■ Source data:
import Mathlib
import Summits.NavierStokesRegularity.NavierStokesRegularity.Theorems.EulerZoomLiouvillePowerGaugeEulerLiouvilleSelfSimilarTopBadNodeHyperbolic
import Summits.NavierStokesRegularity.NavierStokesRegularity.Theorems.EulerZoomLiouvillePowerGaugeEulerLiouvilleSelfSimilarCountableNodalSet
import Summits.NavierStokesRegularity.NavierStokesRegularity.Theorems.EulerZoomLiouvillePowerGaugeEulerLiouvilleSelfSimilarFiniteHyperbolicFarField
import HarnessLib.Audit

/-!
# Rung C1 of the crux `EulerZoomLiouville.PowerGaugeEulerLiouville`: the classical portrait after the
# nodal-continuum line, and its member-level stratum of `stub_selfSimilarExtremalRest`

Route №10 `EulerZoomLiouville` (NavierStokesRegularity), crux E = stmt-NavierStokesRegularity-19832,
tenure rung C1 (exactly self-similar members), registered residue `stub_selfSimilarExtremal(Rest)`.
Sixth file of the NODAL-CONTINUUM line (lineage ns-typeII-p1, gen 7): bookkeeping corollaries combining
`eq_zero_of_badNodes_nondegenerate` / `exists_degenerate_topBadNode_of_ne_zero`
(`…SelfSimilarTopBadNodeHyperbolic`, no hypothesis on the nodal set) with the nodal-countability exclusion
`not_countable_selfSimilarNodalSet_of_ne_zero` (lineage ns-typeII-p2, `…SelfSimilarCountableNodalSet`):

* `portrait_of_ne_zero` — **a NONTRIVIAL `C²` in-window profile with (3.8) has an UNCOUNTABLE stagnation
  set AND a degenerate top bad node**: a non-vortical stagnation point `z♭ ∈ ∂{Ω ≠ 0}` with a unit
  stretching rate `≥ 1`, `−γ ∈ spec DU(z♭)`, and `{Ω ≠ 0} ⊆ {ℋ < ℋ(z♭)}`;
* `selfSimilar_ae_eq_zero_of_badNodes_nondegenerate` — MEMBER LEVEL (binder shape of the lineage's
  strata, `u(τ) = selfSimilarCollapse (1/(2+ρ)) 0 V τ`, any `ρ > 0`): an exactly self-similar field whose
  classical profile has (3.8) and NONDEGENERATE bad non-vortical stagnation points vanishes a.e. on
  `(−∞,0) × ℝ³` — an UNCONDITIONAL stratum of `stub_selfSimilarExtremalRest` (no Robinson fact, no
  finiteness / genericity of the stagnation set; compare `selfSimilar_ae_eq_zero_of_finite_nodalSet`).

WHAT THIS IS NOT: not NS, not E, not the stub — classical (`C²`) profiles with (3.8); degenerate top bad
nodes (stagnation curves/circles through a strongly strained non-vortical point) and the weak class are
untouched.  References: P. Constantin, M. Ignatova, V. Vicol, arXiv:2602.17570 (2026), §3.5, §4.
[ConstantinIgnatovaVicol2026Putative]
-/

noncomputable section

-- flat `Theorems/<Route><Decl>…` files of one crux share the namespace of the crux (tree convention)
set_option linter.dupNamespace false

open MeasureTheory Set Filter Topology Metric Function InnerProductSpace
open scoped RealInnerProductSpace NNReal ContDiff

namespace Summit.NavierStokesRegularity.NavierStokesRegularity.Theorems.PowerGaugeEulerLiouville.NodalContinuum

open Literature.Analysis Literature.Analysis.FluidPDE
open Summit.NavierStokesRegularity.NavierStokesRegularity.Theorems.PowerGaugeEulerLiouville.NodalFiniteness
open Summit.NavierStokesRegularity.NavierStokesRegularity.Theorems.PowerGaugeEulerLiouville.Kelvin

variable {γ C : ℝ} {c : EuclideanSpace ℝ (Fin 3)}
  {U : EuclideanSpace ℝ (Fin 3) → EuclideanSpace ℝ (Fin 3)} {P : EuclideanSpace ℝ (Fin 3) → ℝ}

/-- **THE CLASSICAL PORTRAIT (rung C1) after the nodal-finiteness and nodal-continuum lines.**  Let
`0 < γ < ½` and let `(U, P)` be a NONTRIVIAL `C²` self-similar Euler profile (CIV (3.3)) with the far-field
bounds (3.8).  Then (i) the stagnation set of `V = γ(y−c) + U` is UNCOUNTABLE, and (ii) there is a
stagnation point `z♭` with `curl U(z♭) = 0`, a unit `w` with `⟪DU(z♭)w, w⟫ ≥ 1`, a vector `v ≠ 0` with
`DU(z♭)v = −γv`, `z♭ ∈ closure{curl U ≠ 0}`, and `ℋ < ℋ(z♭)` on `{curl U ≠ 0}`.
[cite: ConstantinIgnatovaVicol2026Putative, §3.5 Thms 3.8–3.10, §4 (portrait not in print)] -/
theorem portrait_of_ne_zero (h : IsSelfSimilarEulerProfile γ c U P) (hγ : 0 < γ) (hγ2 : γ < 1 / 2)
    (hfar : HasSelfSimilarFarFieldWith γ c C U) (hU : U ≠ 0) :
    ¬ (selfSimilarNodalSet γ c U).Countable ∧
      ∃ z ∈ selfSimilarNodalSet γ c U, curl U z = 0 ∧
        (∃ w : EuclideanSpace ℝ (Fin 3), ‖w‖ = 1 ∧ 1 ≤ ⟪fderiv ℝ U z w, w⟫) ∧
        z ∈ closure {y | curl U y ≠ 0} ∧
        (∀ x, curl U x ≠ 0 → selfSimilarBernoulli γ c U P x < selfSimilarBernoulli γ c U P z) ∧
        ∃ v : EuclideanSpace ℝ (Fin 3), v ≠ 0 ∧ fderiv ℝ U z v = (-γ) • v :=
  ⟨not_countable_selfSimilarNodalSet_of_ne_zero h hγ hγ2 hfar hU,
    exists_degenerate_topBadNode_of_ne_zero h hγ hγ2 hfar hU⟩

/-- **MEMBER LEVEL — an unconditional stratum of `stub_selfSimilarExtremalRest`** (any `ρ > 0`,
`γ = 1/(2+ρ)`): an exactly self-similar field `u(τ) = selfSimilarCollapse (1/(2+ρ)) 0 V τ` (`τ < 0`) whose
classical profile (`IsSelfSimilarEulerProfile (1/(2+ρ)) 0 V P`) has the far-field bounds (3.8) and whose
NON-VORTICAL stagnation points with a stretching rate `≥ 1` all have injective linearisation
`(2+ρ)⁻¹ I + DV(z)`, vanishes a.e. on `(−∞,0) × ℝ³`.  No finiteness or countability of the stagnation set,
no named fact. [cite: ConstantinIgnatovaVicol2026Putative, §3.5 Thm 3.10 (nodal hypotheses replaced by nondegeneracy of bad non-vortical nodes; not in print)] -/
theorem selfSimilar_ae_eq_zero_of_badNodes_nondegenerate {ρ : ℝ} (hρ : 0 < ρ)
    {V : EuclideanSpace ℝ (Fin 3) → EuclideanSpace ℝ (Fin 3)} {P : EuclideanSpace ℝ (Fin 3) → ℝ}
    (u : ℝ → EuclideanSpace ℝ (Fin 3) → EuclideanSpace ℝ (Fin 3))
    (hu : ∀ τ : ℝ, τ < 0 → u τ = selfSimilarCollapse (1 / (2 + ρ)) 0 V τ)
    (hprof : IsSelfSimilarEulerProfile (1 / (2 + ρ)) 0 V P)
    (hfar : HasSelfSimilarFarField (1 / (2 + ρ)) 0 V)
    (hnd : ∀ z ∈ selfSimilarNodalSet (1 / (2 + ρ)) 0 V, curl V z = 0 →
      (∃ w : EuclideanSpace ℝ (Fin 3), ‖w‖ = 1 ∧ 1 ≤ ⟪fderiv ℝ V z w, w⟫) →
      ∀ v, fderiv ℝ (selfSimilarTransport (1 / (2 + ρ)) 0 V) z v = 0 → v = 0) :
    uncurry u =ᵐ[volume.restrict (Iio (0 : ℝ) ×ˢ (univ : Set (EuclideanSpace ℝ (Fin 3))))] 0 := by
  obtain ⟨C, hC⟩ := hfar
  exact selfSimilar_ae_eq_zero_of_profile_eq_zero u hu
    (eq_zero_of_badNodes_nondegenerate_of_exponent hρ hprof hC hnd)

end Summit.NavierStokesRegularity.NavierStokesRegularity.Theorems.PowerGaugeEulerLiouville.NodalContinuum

■ What to work on: All lines above from the one with "an UNCOUNTABLE stagnation" to the one with "[ConstantinIgnatovaVicol2026Putative]", inclusive, should be copied exactly, and no other lines.

■ Solution to this task:
* `portrait_of_ne_zero` — **a NONTRIVIAL `C²` in-window profile with (3.8) has an UNCOUNTABLE stagnation
  set AND a degenerate top bad node**: a non-vortical stagnation point `z♭ ∈ ∂{Ω ≠ 0}` with a unit
  stretching rate `≥ 1`, `−γ ∈ spec DU(z♭)`, and `{Ω ≠ 0} ⊆ {ℋ < ℋ(z♭)}`;
* `selfSimilar_ae_eq_zero_of_badNodes_nondegenerate` — MEMBER LEVEL (binder shape of the lineage's
  strata, `u(τ) = selfSimilarCollapse (1/(2+ρ)) 0 V τ`, any `ρ > 0`): an exactly self-similar field whose
  classical profile has (3.8) and NONDEGENERATE bad non-vortical stagnation points vanishes a.e. on
  `(−∞,0) × ℝ³` — an UNCONDITIONAL stratum of `stub_selfSimilarExtremalRest` (no Robinson fact, no
  finiteness / genericity of the stagnation set; compare `selfSimilar_ae_eq_zero_of_finite_nodalSet`).

WHAT THIS IS NOT: not NS, not E, not the stub — classical (`C²`) profiles with (3.8); degenerate top bad
nodes (stagnation curves/circles through a strongly strained non-vortical point) and the weak class are
untouched.  References: P. Constantin, M. Ignatova, V. Vicol, arXiv:2602.17570 (2026), §3.5, §4.
[ConstantinIgnatovaVicol2026Putative]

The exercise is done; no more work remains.